白皓成冷冷地逼视着下面的兀戈金术,喝道:“尔等先退,你家可汗的想法本将军自会转达!"
看着哲寒军队浩浩荡荡离开,白皓成心里愈发糊涂,只得回去修书一封火速递往京城并命探兵时刻监视哲寒异动。
几天后,刚下朝的李承昀正在宫内边逗李仲允小娃娃边与柳晚棠卿卿我我,这时,白皓成的折子送了过来.柳晚棠看李承昀神色越发难测,便起身道:"皇上,我带仲允先回魏姐姐那了."
“唔."李承昀扫了一眼张三,张三赶忙招呼了几个宫女一并跟了过去.
李承昀无言地一遍又一遍看着折子上的文字,陷入了沉思.等张三一回来,李承昀便叫住了他."皇上有何吩咐?"

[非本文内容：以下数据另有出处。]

/-- `(19 | 22)`, minimal rank `6`: `L⁺` (type `(13 | 6)`) is full; a lift with `i = 1` has `j ∈ {5}`, each killed in `L⁻` (type `(6 | 16)`). [cite: Ribet1983, Thm. 3] [cite: Gordon1997, Thm. 6.3 (3)]
[cite: Deligne1982HodgeCycles, I §3 Prop. 3.4, 3.6] [cite: GoodmanWallachGTM255, §4.1.1] -/
theorem UnitaryNineteenTwentyTwo.no_minRank_6 [FiniteDimensional ℂ W] {𝔊 : Submodule ℂ (Module.End ℂ W)}
    (hbr : ∀ Y ∈ 𝔊, ∀ Z ∈ 𝔊, Y * Z - Z * Y ∈ 𝔊)
    (hirr : ∀ U : Submodule ℂ W, (∀ A ∈ 𝔊, ∀ u ∈ U, A u ∈ U) → U = ⊥ ∨ U = ⊤)
    {Θ : Module.End ℂ W} (hΘ : Θ ∈ 𝔊) (hΘΘ : Θ * Θ = 1)
    {P Q : Submodule ℂ W} (hP : ∀ x, x ∈ P ↔ Θ x = x) (hQ : ∀ x, x ∈ Q ↔ Θ x = -x)
    (hP19 : Module.finrank ℂ P = 19) (hQ22 : Module.finrank ℂ Q = 22)
    {s : W → W → ℂ} (hadd : ∀ x y z, s (x + y) z = s x z + s y z)
    (hsmul : ∀ (c : ℂ) (x y : W), s (c • x) y = c * s x y) (hsymm : ∀ x y, s y x = starRingEnd ℂ (s x y))
    (hPQ : ∀ p ∈ P, ∀ q ∈ Q, s p q = 0) (hdefP : ∀ p ∈ P, s p p = 0 → p = 0) (hdefQ : ∀ q ∈ Q, s q q = 0 → q = 0)
    (hadj : ∀ X ∈ 𝔊, ∃ Y ∈ 𝔊, ∀ x y, s (X x) y = s x (Y y))
    (hS : ∀ B' ∈ 𝔊, Θ * B' = B' → B' * Θ = -B' →
      Module.finrank ℂ (LinearMap.range B') = 0 ∨ Module.finrank ℂ (LinearMap.range B') = 6 ∨ Module.finrank ℂ (LinearMap.range B') = 8 ∨ Module.finrank ℂ (LinearMap.range B') = 10 ∨ Module.finrank ℂ (LinearMap.range B') = 11 ∨ Module.finrank ℂ (LinearMap.range B') = 12 ∨ Module.finrank ℂ (LinearMap.range B') = 14 ∨ Module.finrank ℂ (LinearMap.range B') = 16 ∨ Module.finrank ℂ (LinearMap.range B') = 18)
    {B : Module.End ℂ W} (hB : B ∈ 𝔊) (hΘB : Θ * B = B) (hBΘ : B * Θ = -B)
    (hr : Module.finrank ℂ (LinearMap.range B) = 6) : False := by
  classical
  have hsU : ∀ U : Submodule ℂ W, ∀ x y z : U, s ((x + y : U) : W) z = s (x : W) z + s (y : W) z :=
    fun U x y z => by simp only [Submodule.coe_add, hadd]
  have hsmU : ∀ U : Submodule ℂ W, ∀ (c : ℂ) (x y : U), s ((c • x : U) : W) y = c * s (x : W) y :=
    fun U c x y => by simp only [Submodule.coe_smul, hsmul]
  have hno1 : ∀ B' ∈ 𝔊, Θ * B' = B' → B' * Θ = -B' → Module.finrank ℂ (LinearMap.range B') ≠ 1 := by
    intro B' hB' hΘB' hB'Θ h1
    rcases hS B' hB' hΘB' hB'Θ with h | h | h | h | h | h | h | h | h <;> omega
  have hmin : ∀ Y ∈ 𝔊, Θ * Y = Y → Y * Θ = -Y → Y ≠ 0 → 6 ≤ Module.finrank ℂ (LinearMap.range Y) := by
    intro Y hY hΘY hYΘ hY0
    have h0 : Module.finrank ℂ (LinearMap.range Y) ≠ 0 := fun h =>
      hY0 (LinearMap.range_eq_bot.1 (Submodule.finrank_eq_zero.1 h))
    rcases hS Y hY hΘY hYΘ with h | h | h | h | h | h | h | h | h <;> omega
  have hmin' : ∀ Z ∈ 𝔊, Θ * Z = Z → Z * Θ = -Z → Z ≠ 0 → Module.finrank ℂ (LinearMap.range B) ≤ Module.finrank ℂ (LinearMap.range Z) := by
    rw [hr]; exact hmin
  obtain ⟨ι, Um, Up, PU, QU, Lm, ιm, Pm, Qm, Lp, ιp, Pp, Qp, hιmem, hιι, hιΘ, hιs, hUm, hUp, hfinUm, hfinUp,
    hPM, hQM, hPU, hQU, hrangeP, hPUP, hQUQ, hfinQM, hfinPU, hfinQU, hLm, hLp,
    hιmapply, hPmmem, hQmmem, hbrLm, hirrLm, hιmmem, hιmιm, hPm, hQm, hfinPm, hfinQm, hPmQm, hdefPm, hdefQm, hadjLm,
    hιpapply, hPpmem, hQpmem, hbrLp, hirrLp, hιpmem, hιpιp, hPp, hQp, hfinPp, hfinQp, hPpQp, hdefPp, hdefQp, hadjLp,
    hsplit⟩ :=
    UnitaryLeviSetup.exists_levi_pair hbr hirr hΘ hΘΘ hP hQ hadd hsymm hPQ hdefP hdefQ hadj hB hΘB hBΘ
  have hdich : ∀ X ∈ 𝔊, Θ * X = X → X * Θ = -X → X * ι = ι * X →
      Module.finrank ℂ (Up.map X) + Module.finrank ℂ (Um.map X) ≤ Module.finrank ℂ (LinearMap.range B) ∨
        (6 ≤ Module.finrank ℂ (Up.map X) ∧ 6 ≤ Module.finrank ℂ (Um.map X)) := fun X hX hΘX hXΘ hXc =>
    UnitaryLeviSetup.profile_dichotomy hbr hΘΘ hP hQ hadd hsymm hPQ hdefP hdefQ hadj hmin hB hΘB hBΘ hιι hιΘ hιs hUm hUp
      hPM hQM hQU hfinQU hrangeP hX hΘX hXΘ hXc
  have hfinQU' := hfinQU
  rw [hr] at hfinQM hfinPU hfinQU hfinPm hfinQm hfinPp hfinQp hsplit hdich
  rw [hQ22] at hfinQM hfinQm hfinUm
  rw [hP19] at hfinPU hfinPp hfinUp
  have hcm : ∀ Z : Module.End ℂ W, Z * ι = ι * Z → ∀ x ∈ Um, Z x ∈ Um := fun Z hZ x hx =>
    (hUm _).2 (by rw [← Module.End.mul_apply, ← hZ, Module.End.mul_apply, (hUm x).1 hx, map_neg])
  have hcp : ∀ Z : Module.End ℂ W, Z * ι = ι * Z → ∀ x ∈ Up, Z x ∈ Up := fun Z hZ x hx =>
    (hUp _).2 (by rw [← Module.End.mul_apply, ← hZ, Module.End.mul_apply, (hUp x).1 hx])
  have hfullm_of : Lm = ⊤ → False := fun h =>
    UnitaryLeviSetup.false_of_full_larger hbr hΘΘ hno1 hιι hιΘ hUm hUp (by omega) (by omega) hPM hQM (by omega)
      (by omega) hLm h
  have hkillm5 : ∀ X ∈ 𝔊, Θ * X = X → X * Θ = -X → X * ι = ι * X → Module.finrank ℂ (Um.map X) ≠ 5 := by
    intro X hX hΘX hXΘ hXc h5
    obtain ⟨hxmem, hιmx, hxιm, hxrk⟩ := UnitaryLeviSetup.restrict_mem hcm hLm hιmapply X hX hΘX hXΘ hXc
    rw [h5] at hxrk
    refine hfullm_of (UnitaryDoubleLevi.eq_top_of_raise_of_core hbrLm hirrLm hιmmem hιmιm hPm hQm
      (s := fun v w : Um => s (v : W) w) (hsU Um) (fun v w => hsymm v w) hPmQm hdefPm hdefQm hadjLm hxmem hιmx hxιm
      (by rw [hxrk]; omega) (by omega) (by omega)
      fun U' 𝔩' ι' P' Q' hbr𝔩' hirr𝔩' hι' hι'ι' hP' hQ' hfinP' hfinQ' hP'Q' hdefP' hdefQ' hadj𝔩' => ?_)
    rw [hxrk] at hfinP' hfinQ'
    exact UnitaryFive.eq_top_of_smul hbr𝔩' hirr𝔩' hι' hι'ι' hP' hQ' hfinP' (by omega) (s := fun x y : U' => s ((x : Um) : W) y) (fun x y z => by simp only [Submodule.coe_add, hadd]) (fun c x y => by simp only [Submodule.coe_smul, hsmul]) (fun x y => hsymm _ _) hP'Q' hdefP' hdefQ' hadj𝔩'
  have hLptop : Lp = ⊤ :=
    UnitarySix.eq_top_of_smul' hbrLp hirrLp hιpmem hιpιp hPp hQp ⟨6, by omega⟩ (by omega) (by omega) (s := fun x y : Up => s (x : W) y) (fun x y z => by simp only [Submodule.coe_add, hadd]) (fun c x y => by simp only [Submodule.coe_smul, hsmul]) (fun x y => hsymm _ _) hPpQp hdefPp hdefQp hadjLp
  obtain ⟨T1, hιT1, hT1ι, hT1r⟩ := UnitaryRaisingSpace.exists_raise_finrank_range_eq hιpιp hPp hQp (k := 1)
    (by omega) (by omega)
  obtain ⟨X1, hX1, hΘX1, hX1Θ, hX1c, hX1Up⟩ := UnitaryLeviSetup.exists_lift hbr hΘ hΘΘ hcp hιΘ hLp hιpapply T1
    (by rw [hLptop]; exact Submodule.mem_top) hιT1 hT1ι
  rw [hT1r] at hX1Up
  obtain ⟨hs1, hi1, hi1', hj1, hj1'⟩ := hsplit X1 hΘX1 hX1Θ hX1c
  have hrk1 := hS X1 hX1 hΘX1 hX1Θ
  have hd1 := hdich X1 hX1 hΘX1 hX1Θ hX1c
  rw [hs1] at hrk1
  rw [hX1Up] at hrk1 hd1
  have hk5 := hkillm5 X1 hX1 hΘX1 hX1Θ hX1c
  omega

“朕今晚要去宫外梅华亭赏那的雪色夜景,你带几个近侍跟着就行,记得带那只黑鸽子,别让人看见."
张三愣了一下随即答应了.但很快,张三又回来了,面露难色:"皇上,这黑鸽子奴才上哪找去啊?"
李承昀听后愣了一下随后乐了,笑着说:"朕这脑子,忘了你不知道了,过来!"
张三急忙凑过来俯下身.李承昀在张三耳畔轻声说:"魏贵妃侧院那不养着一群鸽子嘛,白的棕的都有,只有一只黑的且是训练好的,只会在黑天飞到魏府,白天从不露面。那黑鸽子极聪明,会选在魏朔南旁边没人的时候飞到他身边,他屋里专门装了个活板洞,外人只道是给狗进的,实际上是为了那只鸽子.平时朕要是遇到什么棘手急事,你看朕晚上不都是去魏贵妃那吗?你每天傍晚不都会去魏贵妃那送东西吗,今天你拿食盒子送点心去,回来的时候那盒子.....懂吧?避开柳晚棠,就这些."
李承昀缓缓把头从张三耳旁撤开,凝视张三双眼,声音依旧很低:"张三,朕从小就是你伺候,朕素来信你,现在朕的所有事情你都知道,望你不要让朕失望,你这张嘴只要动一动,一切都完了.大唐的命运可与你再脱不了干系啊."
张三听完这番话,双腿一软,跪在地上,连连磕头:"皇上对奴才的恩惠奴才都记得,奴才万万不会做对不起皇上的事."张三直起身子:"奴才发誓,若奴才做了半点儿愧对皇上的事,天打雷霹,不得好死,生生世世十八层地狱永不翻身!"
李承昀微微一笑,拉起惶恐的张三,声音平和:"朕说了,素来信你,好好干吧."
夜色降临,天上的云层很厚,遮住了月色.李承昀将一写好的纸条塞入一黑色锦囊内,放入袖口中,随即披上外袍起身离开.